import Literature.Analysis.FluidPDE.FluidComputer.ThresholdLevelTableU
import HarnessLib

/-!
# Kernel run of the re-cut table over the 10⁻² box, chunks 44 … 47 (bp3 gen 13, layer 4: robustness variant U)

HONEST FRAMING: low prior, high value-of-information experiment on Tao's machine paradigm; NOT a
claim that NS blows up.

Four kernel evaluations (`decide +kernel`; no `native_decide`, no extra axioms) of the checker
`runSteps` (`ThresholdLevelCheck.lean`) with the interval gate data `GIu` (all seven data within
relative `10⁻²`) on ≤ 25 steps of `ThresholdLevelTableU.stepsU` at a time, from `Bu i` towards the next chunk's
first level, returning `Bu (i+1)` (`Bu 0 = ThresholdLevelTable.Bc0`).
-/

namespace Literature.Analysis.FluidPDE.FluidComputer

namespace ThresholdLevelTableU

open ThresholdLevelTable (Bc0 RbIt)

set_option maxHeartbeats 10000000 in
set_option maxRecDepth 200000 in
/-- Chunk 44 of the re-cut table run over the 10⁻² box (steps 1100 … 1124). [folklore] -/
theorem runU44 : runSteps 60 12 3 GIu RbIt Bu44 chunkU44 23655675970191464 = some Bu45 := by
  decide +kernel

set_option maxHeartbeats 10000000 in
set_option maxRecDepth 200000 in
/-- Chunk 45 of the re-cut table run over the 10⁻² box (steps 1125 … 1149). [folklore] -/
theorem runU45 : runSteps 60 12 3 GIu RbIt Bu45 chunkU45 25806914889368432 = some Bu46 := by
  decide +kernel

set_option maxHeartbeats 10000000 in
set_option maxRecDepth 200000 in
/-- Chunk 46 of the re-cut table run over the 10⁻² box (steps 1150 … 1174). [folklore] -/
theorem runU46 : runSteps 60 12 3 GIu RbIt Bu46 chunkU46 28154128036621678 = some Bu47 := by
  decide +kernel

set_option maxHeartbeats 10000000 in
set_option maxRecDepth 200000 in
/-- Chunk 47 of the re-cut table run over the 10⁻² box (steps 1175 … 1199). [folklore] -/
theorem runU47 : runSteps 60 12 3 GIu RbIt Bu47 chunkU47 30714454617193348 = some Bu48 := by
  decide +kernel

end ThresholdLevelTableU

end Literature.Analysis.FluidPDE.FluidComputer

________________________

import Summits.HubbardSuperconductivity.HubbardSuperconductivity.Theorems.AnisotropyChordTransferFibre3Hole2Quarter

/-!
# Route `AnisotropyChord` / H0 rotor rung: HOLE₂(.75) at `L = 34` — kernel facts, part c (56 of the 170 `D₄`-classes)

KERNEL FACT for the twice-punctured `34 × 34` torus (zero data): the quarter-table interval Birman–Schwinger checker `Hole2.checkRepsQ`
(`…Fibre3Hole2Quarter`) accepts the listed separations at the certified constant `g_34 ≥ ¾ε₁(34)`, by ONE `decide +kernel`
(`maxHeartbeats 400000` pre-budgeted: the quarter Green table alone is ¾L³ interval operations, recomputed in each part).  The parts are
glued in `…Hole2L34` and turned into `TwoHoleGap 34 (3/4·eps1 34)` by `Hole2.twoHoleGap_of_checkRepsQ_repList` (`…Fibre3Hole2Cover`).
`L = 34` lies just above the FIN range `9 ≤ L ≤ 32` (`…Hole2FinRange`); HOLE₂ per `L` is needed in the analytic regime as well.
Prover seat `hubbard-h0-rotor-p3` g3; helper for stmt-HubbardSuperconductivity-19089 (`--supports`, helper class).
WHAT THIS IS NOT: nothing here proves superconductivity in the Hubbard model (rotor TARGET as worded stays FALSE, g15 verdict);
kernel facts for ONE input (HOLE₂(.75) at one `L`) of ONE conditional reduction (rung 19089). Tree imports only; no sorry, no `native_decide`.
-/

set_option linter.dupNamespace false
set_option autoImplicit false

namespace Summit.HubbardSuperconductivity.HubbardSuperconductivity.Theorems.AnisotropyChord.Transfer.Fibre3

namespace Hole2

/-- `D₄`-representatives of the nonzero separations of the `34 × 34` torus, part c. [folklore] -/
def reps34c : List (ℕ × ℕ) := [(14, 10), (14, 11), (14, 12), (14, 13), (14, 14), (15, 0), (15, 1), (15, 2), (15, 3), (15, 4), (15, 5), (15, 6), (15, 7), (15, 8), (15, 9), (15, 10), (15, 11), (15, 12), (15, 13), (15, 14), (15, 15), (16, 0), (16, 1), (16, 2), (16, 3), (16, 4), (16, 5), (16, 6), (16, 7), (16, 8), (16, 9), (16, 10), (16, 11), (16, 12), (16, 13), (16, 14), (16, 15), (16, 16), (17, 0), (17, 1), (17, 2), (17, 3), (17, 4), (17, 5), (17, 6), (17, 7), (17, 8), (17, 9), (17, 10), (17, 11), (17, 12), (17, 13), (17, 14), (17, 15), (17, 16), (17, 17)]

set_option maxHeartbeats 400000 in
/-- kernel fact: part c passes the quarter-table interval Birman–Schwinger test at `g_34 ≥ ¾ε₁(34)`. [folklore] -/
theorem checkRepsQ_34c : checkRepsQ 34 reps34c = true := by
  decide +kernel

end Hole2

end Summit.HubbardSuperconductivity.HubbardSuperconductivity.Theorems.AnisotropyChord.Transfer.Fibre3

________________________

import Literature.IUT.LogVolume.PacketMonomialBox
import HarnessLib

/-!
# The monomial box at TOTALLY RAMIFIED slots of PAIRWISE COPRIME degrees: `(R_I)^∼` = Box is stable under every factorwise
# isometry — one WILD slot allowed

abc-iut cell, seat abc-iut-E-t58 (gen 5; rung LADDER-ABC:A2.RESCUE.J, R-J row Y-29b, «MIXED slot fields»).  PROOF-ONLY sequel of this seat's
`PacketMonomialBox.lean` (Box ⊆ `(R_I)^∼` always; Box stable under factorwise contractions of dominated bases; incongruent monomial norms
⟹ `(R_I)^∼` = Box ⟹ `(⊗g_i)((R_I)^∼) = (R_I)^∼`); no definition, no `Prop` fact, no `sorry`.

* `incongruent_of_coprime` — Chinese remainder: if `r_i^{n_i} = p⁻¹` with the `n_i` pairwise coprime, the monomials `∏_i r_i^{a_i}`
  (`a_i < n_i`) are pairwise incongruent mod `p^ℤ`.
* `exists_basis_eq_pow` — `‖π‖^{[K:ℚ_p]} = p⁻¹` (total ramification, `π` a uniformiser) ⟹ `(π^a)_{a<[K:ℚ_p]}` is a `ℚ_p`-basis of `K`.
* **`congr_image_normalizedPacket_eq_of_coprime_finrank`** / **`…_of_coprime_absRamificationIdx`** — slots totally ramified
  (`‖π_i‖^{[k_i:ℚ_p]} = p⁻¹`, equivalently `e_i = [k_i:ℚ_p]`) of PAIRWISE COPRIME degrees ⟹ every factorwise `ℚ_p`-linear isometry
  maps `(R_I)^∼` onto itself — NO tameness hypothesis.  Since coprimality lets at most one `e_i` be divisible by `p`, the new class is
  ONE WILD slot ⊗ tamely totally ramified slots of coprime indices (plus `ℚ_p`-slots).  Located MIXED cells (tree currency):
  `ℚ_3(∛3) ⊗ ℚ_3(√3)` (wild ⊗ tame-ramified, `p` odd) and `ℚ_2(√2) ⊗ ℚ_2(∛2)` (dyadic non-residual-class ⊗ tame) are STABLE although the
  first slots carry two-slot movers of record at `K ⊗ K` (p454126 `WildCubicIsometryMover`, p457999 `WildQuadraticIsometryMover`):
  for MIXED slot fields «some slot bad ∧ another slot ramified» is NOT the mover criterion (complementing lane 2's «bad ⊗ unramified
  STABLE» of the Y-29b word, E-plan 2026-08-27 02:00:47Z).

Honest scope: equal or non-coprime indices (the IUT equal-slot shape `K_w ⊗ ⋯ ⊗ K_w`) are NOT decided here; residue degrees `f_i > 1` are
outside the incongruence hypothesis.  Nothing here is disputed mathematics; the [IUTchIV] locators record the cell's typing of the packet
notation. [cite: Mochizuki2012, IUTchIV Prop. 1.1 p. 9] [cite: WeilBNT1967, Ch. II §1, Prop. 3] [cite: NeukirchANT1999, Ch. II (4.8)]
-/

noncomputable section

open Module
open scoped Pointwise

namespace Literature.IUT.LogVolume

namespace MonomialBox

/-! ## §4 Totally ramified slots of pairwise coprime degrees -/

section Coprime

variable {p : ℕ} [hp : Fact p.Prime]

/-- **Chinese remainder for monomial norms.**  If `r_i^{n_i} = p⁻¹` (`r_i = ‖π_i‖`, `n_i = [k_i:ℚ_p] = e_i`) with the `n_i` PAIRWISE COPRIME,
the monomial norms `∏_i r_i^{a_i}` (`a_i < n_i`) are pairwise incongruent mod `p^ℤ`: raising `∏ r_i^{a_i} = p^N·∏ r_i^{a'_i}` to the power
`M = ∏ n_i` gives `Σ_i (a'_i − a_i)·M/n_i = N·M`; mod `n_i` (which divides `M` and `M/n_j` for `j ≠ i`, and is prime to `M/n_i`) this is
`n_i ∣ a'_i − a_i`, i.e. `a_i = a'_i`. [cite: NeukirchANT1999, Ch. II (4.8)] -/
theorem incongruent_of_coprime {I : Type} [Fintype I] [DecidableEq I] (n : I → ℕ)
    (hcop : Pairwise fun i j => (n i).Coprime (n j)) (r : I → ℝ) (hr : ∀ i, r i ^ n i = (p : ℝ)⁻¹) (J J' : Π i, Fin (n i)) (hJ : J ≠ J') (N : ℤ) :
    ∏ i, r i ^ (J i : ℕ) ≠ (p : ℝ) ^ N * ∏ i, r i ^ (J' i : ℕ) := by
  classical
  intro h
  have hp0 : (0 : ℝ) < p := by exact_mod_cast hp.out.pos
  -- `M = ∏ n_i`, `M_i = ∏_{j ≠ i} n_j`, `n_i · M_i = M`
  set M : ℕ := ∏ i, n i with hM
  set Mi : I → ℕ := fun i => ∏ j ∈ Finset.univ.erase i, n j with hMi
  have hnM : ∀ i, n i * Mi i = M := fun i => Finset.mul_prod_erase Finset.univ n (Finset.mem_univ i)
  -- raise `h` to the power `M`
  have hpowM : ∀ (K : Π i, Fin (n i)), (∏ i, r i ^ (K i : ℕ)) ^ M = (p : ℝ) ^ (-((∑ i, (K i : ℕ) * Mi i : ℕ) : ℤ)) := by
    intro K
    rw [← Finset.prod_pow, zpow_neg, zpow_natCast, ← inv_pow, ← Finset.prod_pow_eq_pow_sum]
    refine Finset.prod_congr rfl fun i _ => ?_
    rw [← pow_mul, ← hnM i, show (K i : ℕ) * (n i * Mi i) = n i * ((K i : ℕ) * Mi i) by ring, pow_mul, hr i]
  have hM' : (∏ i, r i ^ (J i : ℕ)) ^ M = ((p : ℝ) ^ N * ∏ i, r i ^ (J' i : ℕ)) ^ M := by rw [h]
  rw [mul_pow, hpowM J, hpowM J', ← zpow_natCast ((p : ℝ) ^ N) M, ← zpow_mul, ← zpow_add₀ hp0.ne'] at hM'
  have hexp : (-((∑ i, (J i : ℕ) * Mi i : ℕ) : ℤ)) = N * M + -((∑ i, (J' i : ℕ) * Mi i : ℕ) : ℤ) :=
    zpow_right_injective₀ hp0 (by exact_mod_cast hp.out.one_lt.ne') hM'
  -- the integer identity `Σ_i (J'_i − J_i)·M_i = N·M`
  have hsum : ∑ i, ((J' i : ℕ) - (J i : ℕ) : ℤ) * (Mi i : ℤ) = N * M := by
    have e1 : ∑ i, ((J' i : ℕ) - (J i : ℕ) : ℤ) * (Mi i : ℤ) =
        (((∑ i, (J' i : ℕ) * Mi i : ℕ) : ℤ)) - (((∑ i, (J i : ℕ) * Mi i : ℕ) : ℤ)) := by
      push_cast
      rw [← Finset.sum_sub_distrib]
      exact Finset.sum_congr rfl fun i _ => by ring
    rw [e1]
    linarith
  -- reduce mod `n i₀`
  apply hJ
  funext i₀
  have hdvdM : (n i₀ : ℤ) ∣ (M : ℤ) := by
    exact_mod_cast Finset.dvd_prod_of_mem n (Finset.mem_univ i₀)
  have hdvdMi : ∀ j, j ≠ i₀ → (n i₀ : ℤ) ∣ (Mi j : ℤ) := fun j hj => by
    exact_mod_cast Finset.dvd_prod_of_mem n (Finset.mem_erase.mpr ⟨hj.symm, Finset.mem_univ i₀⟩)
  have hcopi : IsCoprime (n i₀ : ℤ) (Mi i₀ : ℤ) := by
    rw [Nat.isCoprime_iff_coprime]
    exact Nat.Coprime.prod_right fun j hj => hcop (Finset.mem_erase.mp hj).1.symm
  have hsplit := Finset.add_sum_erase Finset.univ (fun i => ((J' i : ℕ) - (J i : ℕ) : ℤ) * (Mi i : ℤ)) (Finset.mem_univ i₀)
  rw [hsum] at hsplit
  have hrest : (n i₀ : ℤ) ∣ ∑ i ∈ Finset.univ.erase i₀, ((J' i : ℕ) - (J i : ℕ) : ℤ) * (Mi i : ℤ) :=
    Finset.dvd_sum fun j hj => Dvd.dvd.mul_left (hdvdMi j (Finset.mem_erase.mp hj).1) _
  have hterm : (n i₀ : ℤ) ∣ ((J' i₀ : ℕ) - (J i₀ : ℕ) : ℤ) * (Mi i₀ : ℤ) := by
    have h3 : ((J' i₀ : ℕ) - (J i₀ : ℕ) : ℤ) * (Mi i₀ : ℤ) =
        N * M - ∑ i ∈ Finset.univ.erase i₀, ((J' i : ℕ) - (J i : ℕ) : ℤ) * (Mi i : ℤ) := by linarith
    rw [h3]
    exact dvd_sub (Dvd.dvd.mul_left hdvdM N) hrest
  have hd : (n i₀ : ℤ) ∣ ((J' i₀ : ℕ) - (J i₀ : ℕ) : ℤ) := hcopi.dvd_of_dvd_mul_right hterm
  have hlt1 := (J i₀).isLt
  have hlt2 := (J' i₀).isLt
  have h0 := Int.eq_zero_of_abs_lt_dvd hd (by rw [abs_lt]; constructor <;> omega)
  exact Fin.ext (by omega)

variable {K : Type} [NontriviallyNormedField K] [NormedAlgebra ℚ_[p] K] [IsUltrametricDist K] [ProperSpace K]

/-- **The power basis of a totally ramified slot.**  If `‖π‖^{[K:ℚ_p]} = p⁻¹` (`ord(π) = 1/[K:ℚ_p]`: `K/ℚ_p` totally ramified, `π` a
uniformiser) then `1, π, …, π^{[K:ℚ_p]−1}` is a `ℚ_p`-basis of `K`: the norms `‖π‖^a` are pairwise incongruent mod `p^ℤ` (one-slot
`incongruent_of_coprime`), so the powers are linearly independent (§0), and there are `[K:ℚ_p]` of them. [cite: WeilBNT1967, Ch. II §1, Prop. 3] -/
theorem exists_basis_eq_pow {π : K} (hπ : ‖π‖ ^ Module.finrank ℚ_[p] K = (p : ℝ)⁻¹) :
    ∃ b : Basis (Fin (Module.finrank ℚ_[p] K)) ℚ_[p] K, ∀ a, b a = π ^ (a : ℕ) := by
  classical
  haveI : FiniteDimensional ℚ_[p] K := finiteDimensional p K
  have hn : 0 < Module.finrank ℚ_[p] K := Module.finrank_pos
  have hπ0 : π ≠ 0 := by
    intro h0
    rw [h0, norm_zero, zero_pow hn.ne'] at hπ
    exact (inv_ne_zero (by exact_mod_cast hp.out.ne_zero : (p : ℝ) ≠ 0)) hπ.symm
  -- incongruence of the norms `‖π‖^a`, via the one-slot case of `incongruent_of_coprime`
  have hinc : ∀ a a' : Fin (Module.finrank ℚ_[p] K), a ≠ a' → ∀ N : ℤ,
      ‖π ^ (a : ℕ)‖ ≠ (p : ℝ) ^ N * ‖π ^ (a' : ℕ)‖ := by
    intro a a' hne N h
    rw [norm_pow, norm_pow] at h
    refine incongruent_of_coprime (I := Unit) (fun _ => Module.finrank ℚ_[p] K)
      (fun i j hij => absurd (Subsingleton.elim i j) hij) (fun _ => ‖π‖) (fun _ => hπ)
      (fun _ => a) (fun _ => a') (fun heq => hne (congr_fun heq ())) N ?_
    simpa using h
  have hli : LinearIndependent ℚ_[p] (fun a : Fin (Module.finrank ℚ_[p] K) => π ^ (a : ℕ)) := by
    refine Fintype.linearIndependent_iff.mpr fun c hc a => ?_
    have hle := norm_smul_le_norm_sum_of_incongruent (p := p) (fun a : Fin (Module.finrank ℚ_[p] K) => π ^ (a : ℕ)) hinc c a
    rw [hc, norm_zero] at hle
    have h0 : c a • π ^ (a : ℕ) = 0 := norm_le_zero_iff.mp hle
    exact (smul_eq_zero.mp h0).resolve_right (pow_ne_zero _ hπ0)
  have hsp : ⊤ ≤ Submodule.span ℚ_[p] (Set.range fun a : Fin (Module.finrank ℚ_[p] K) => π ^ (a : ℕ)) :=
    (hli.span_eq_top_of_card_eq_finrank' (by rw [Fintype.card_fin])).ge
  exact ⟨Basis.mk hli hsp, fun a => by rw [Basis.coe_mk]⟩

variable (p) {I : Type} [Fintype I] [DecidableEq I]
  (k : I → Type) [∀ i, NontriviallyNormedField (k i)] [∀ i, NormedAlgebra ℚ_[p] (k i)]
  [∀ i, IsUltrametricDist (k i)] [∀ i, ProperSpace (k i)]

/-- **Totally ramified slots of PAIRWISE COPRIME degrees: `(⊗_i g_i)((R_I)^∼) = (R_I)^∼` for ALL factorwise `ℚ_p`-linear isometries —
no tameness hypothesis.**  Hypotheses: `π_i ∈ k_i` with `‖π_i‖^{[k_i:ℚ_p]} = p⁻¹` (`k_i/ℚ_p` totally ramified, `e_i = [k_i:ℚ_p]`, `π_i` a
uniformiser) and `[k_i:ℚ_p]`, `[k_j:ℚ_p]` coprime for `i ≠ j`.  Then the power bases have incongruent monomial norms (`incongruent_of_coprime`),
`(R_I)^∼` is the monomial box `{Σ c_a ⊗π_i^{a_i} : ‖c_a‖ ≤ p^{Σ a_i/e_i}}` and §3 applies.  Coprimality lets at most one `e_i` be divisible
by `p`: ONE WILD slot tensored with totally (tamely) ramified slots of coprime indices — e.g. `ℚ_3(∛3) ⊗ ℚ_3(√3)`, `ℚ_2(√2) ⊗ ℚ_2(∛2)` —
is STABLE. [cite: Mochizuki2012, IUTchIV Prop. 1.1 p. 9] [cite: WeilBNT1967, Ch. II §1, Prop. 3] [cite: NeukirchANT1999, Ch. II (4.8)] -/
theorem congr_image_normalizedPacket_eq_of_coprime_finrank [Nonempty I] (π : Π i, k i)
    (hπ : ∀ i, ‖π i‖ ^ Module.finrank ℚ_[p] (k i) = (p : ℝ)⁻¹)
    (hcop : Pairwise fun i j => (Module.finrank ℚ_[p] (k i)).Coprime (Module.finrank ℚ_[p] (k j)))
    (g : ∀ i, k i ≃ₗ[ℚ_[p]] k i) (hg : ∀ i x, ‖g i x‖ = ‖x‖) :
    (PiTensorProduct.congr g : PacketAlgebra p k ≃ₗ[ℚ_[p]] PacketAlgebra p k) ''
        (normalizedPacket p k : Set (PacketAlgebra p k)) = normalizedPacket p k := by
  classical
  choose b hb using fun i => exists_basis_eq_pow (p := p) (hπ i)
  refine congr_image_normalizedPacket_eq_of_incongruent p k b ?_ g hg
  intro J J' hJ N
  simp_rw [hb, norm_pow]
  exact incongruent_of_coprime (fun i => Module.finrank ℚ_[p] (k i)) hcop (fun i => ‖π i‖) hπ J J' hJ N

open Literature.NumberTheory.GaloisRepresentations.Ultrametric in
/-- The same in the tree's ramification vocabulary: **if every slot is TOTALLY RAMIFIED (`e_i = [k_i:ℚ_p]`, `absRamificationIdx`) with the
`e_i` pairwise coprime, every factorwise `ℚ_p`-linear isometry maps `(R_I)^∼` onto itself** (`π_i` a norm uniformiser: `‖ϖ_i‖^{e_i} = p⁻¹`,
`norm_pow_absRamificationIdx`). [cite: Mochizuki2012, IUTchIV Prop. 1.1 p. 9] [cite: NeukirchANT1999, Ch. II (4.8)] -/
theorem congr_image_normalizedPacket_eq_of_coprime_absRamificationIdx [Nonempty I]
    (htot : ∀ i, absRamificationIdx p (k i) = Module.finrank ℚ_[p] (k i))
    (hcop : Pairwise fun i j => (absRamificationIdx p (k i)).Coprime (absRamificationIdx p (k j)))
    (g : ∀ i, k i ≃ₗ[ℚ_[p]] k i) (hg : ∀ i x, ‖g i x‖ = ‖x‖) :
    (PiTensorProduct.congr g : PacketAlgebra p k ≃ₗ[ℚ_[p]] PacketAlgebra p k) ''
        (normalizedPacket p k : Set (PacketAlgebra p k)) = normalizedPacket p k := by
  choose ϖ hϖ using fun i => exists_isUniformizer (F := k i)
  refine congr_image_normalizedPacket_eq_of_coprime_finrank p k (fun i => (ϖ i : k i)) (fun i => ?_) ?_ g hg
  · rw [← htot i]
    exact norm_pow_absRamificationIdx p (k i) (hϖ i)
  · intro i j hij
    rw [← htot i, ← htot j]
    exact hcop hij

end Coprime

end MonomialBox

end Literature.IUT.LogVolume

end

________________________

WORK REQUEST:
Search the entries for the string "range". Copy every line that has it.

FINAL ANSWER:
`L = 34` lies just above the FIN range `9 ≤ L ≤ 32` (`…Hole2FinRange`); HOLE₂ per `L` is needed in the analytic regime as well.
  have hsp : ⊤ ≤ Submodule.span ℚ_[p] (Set.range fun a : Fin (Module.finrank ℚ_[p] K) => π ^ (a : ℕ)) :=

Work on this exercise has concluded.